[Exercise data]

/-! ## KC4: the smooth transversal (2,1)-type -/

/-- From `x · (β s) ∈ augIdeal σ_R` (witnessed as an increment) and `v` a unit: `v x + s z ∈ 𝔞 ⇒ x ∈ 𝔞 ⊔ (s)`. -/
theorem mem_colon_sup_excIdeal_of_unit {I : Ideal (↥(cobordantAlgebra f w))} {g : ↥(cobordantAlgebra f w)}
    {v x z : ↥(cobordantAlgebra f w)} (hv : IsUnit v) (hmem : (v * x + cobordantAlgebra.s f w * z) * g ∈ I) :
    x ∈ I.colon (Ideal.span {g}) ⊔ cobordantAlgebra.excIdeal f w := by
  have h1 : v * x + cobordantAlgebra.s f w * z ∈ I.colon (Ideal.span {g}) ⊔ cobordantAlgebra.excIdeal f w :=
    Ideal.mem_sup_left (Ideal.mem_colon_span_singleton.mpr hmem)
  have h2 : cobordantAlgebra.s f w * z ∈ I.colon (Ideal.span {g}) ⊔ cobordantAlgebra.excIdeal f w :=
    Ideal.mem_sup_right (Ideal.mul_mem_right _ _ (Ideal.mem_span_singleton_self _))
  have h3 : v * x ∈ I.colon (Ideal.span {g}) ⊔ cobordantAlgebra.excIdeal f w := by
    have := Ideal.sub_mem _ h1 h2
    rwa [add_sub_cancel_right] at this
  obtain ⟨v, rfl⟩ := hv
  exact (Ideal.unit_mul_mem_iff_mem _ v.isUnit).mp h3
import Summits.ABC.ABC.Theorems.IsogenyGlueCongruenceEllipticGluingPrimeBoundStubBigImageTorsionCoreAux5
import Literature.NumberTheory.EllipticCurves.KummerSelmerStructure
import Literature.NumberTheory.EllipticCurves.GaloisAction
import Literature.NumberTheory.GaloisRepresentations.AbsGaloisGroup
import HarnessLib

/-!
# Crux `EllipticGluingPrimeBound`, line SketchIdeator5 — stub `stub_endFieldDichotomy`
# (the endomorphism-field DICHOTOMY for torsion-sharing partners, arithmetic shell)

Stub `stub_endFieldDichotomy` of line `SketchIdeator5` (slices of the free branch `U_simple`) of
crux U `Summit.ABC.ABC.Theses.IsogenyGlueCongruence.EllipticGluingPrimeBound` (item stmt-ABC-13919),
registered signature (namespace `Summit.ABC.ABC.Theorems.GluingSlices`).

**Statement.** Assume the algebraic dichotomy core (the registered neighbour
`stub_imageDichotomyCore`, taken as a hypothesis).  Let `W/ℚ` be an elliptic curve whose mod-`ℓ`
representation is surjective, `ℓ ≥ 5`, and let `A/ℚ` be ANY abelian variety, with
`Γ_A = {σ ∈ Γ_ℚ | σ fixes every geometric endomorphism of A} = Gal(ℚ̄/L_A)`.  Then EITHER
`ℓ ≤ 4 (dim A)² + 1`, OR `Γ_A` still realises every element of the commutator subgroup
(`= SL₂(𝔽_ℓ)`) of `Aut W[ℓ]`: beyond `4 (dim A)² + 1` a congruence `W[ℓ] ↪ A` is already "full"
over the endomorphism field of the partner.  No hypothesis on `A`; the partner's height, conductor
and `[L_A : ℚ]` never enter.

**Proof.** As for the abelian slice (`stub_endFieldAbelianPartnerBound`, p125034): instantiate the
core with `Γ = Γ_ℚ` acting on the lattice `End(A_ℚ̄)` by `galConj` (finite image:
`AbelianVariety.finite_range_toRingHom_galois`; rank `≤ 4 dim A · dim A`:
`BigImage.homGaloisLattice`) and with `π = ρ̄_{W,ℓ}` onto `Aut W[ℓ]` (`#W[ℓ] = ℓ²`:
`WeierstrassCurve.natCard_geomTorsion`); an element of `ker ρ` fixes every geometric
endomorphism.  Consequences: the abelian slice (an abelian `Γ_A`-action cannot contain `SL₂(𝔽_ℓ)`)
and the reshaped residual of the line (partners with FULL `Γ_A`-image on `W[ℓ]`).  No named facts;
no definitions.
-/

noncomputable section

-- `Summit.<Summit>.<Problem>` is the mandated summit-side namespace (CONVENTIONS §2); for the
-- single-conjunct summit `ABC` the two coincide, so the duplicate `ABC.ABC` is deliberate.
set_option linter.dupNamespace false

namespace Summit.ABC.ABC.Theorems.GluingSlices

open CategoryTheory CategoryTheory.Limits AlgebraicGeometry
open Literature.AlgebraicGeometry.Motives
open Summit.ABC.ABC.Theorems.IsotypicMinkowski

/-- **Registered stub `stub_endFieldDichotomy`** (endomorphism-field dichotomy, arithmetic shell
over the algebraic core): for `W/ℚ` with surjective `ρ̄_{W,ℓ}`, `ℓ ≥ 5`, and any abelian variety
`A/ℚ`, either `ℓ ≤ 4 (dim A)² + 1` or every commutator automorphism of `W[ℓ]` is `ρ̄_{W,ℓ}(σ)`
for some `σ ∈ Γ_ℚ` fixing all geometric endomorphisms of `A`. -/
theorem stub_endFieldDichotomy :
    (∀ (ℓ : ℕ) [Fact ℓ.Prime], 5 ≤ ℓ →
      ∀ {Γ H V : Type} [Group Γ] [AddCommGroup H] [Module.Free ℤ H] [Module.Finite ℤ H]
        [AddCommGroup V], Nat.card V = ℓ ^ 2 → (∀ v : V, (ℓ : ℤ) • v = 0) →
        ∀ (ρ : Representation ℤ Γ H), (Set.range ρ).Finite →
        ∀ (π : Γ →* Multiplicative (AddAut V)), Function.Surjective π →
          ℓ ≤ Module.finrank ℤ H + 1 ∨
          commutator (Multiplicative (AddAut V)) ≤ (ρ.asGroupHom.ker).map π) →
    ∀ (W : WeierstrassCurve ℚ) [W.IsElliptic] (A : AbelianVariety.{0} ℚ) (ℓ : ℕ), ℓ.Prime → 5 ≤ ℓ →
      W.HasSurjectiveModNGaloisRep ℓ →
      ℓ ≤ 4 * A.dim ^ 2 + 1 ∨
      ∀ g ∈ commutator (Multiplicative (AddAut (W.geomTorsion ℓ))),
        ∃ σ : Field.absoluteGaloisGroup ℚ,
          (∀ r : A.baseChange (AlgebraicClosure ℚ) ⟶ A.baseChange (AlgebraicClosure ℚ),
            A.galConj (AlgebraicClosure ℚ) (Field.absoluteGaloisGroup.toAlgEquiv ℚ σ) r = r) ∧
          W.galoisRepTorsion ℓ σ = g := by
  intro hcore W _ A ℓ hℓ h5 hsurj
  haveI : Fact ℓ.Prime := ⟨hℓ⟩
  -- the lattice `End(A_ℚ̄)`: free of finite rank `≤ 4 dim A · dim A`
  obtain ⟨hfree, hfinite, hrank, -⟩ := BigImage.homGaloisLattice A A
  haveI := hfree
  haveI := hfinite
  -- the Galois representation on `End(A_ℚ̄)` by `galConj`
  let θ (σ : Field.absoluteGaloisGroup ℚ) :
      (A.baseChange (AlgebraicClosure ℚ) ⟶ A.baseChange (AlgebraicClosure ℚ)) →ₗ[ℤ]
        (A.baseChange (AlgebraicClosure ℚ) ⟶ A.baseChange (AlgebraicClosure ℚ)) :=
    (AddMonoidHom.mk'
      (fun r ↦ A.galConj (AlgebraicClosure ℚ) (Field.absoluteGaloisGroup.toAlgEquiv ℚ σ) r)
      (A.galConj_add (AlgebraicClosure ℚ) (Field.absoluteGaloisGroup.toAlgEquiv ℚ σ))).toIntLinearMap
  have θ_apply : ∀ σ r, θ σ r =
      A.galConj (AlgebraicClosure ℚ) (Field.absoluteGaloisGroup.toAlgEquiv ℚ σ) r := fun _ _ ↦ rfl
  let ρ : Representation ℤ (Field.absoluteGaloisGroup ℚ)
      (A.baseChange (AlgebraicClosure ℚ) ⟶ A.baseChange (AlgebraicClosure ℚ)) :=
    { toFun := θ
      map_one' := by
        refine LinearMap.ext fun r ↦ ?_
        rw [θ_apply, map_one]
        exact A.galConj_one (AlgebraicClosure ℚ) r
      map_mul' := fun σ τ ↦ by
        refine LinearMap.ext fun r ↦ ?_
        rw [θ_apply, map_mul]
        exact A.galConj_mul (AlgebraicClosure ℚ) _ _ r }
  have ρ_apply : ∀ σ r, ρ σ r =
      A.galConj (AlgebraicClosure ℚ) (Field.absoluteGaloisGroup.toAlgEquiv ℚ σ) r := fun _ _ ↦ rfl
  -- finite image: `ρ σ` only depends on the ring automorphism `σ • ·` of `End(A_ℚ̄)`
  have hfin : (Set.range ρ).Finite := by
    have hfin₀ := A.finite_range_toRingHom_galois (AbelianVariety.module_finite_hom_holds _ _)
      AbelianVariety.isTorsionFree_int_hom_of_charZero
    let Ψ : (End (A.baseChange (AlgebraicClosure ℚ)) →+* End (A.baseChange (AlgebraicClosure ℚ))) →
        ((A.baseChange (AlgebraicClosure ℚ) ⟶ A.baseChange (AlgebraicClosure ℚ)) →ₗ[ℤ]
          (A.baseChange (AlgebraicClosure ℚ) ⟶ A.baseChange (AlgebraicClosure ℚ))) := fun t ↦
      (AddMonoidHom.mk' (fun f ↦ End.asHom (t (End.of f))) (fun f g ↦ by
        change t (End.of f + End.of g) = t (End.of f) + t (End.of g)
        rw [t.map_add])).toIntLinearMap
    refine (hfin₀.image Ψ).subset ?_
    rintro _ ⟨σ, rfl⟩
    refine ⟨MulSemiringAction.toRingHom (AlgebraicClosure ℚ ≃ₐ[ℚ] AlgebraicClosure ℚ)
        (End (A.baseChange (AlgebraicClosure ℚ))) (Field.absoluteGaloisGroup.toAlgEquiv ℚ σ),
      ⟨Field.absoluteGaloisGroup.toAlgEquiv ℚ σ, rfl⟩, ?_⟩
    refine LinearMap.ext fun f ↦ ?_
    rfl
  -- `V = W[ℓ]`: `#W[ℓ] = ℓ²`, `ℓ W[ℓ] = 0`
  have hcard : Nat.card (W.geomTorsion ℓ) = ℓ ^ 2 := by
    rw [W.natCard_geomTorsion (ℓ : ℤ) (by exact_mod_cast hℓ.ne_zero), Int.natAbs_natCast]
  have htor : ∀ v : W.geomTorsion ℓ, (ℓ : ℤ) • v = 0 := fun v ↦ by
    rw [natCast_zsmul]
    exact AddSubgroup.torsionBy.nsmul v
  -- the core dichotomy
  rcases hcore ℓ h5 hcard htor ρ hfin (W.galoisRepTorsion ℓ) hsurj with hle | hfull
  · left
    have hsq : A.dim ^ 2 = A.dim * A.dim := sq A.dim
    rw [hsq]
    calc ℓ ≤ Module.finrank ℤ (A.baseChange (AlgebraicClosure ℚ) ⟶ A.baseChange (AlgebraicClosure ℚ))
          + 1 := hle
      _ ≤ 4 * A.dim * A.dim + 1 := by omega
      _ = 4 * (A.dim * A.dim) + 1 := by ring
  · right
    intro g hg
    obtain ⟨σ, hσK, hσg⟩ := Subgroup.mem_map.mp (hfull hg)
    refine ⟨σ, fun r ↦ ?_, hσg⟩
    have hσ1 : ρ σ = 1 := by
      rw [← Representation.asGroupHom_apply, MonoidHom.mem_ker.mp hσK, Units.val_one]
    rw [← ρ_apply, hσ1]
    rfl

end Summit.ABC.ABC.Theorems.GluingSlices

end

[/Exercise data]

*Directions:*
Reproduce each line of the records in which the word "shell" appears.

*Task response:*
# (the endomorphism-field DICHOTOMY for torsion-sharing partners, arithmetic shell)
/-- **Registered stub `stub_endFieldDichotomy`** (endomorphism-field dichotomy, arithmetic shell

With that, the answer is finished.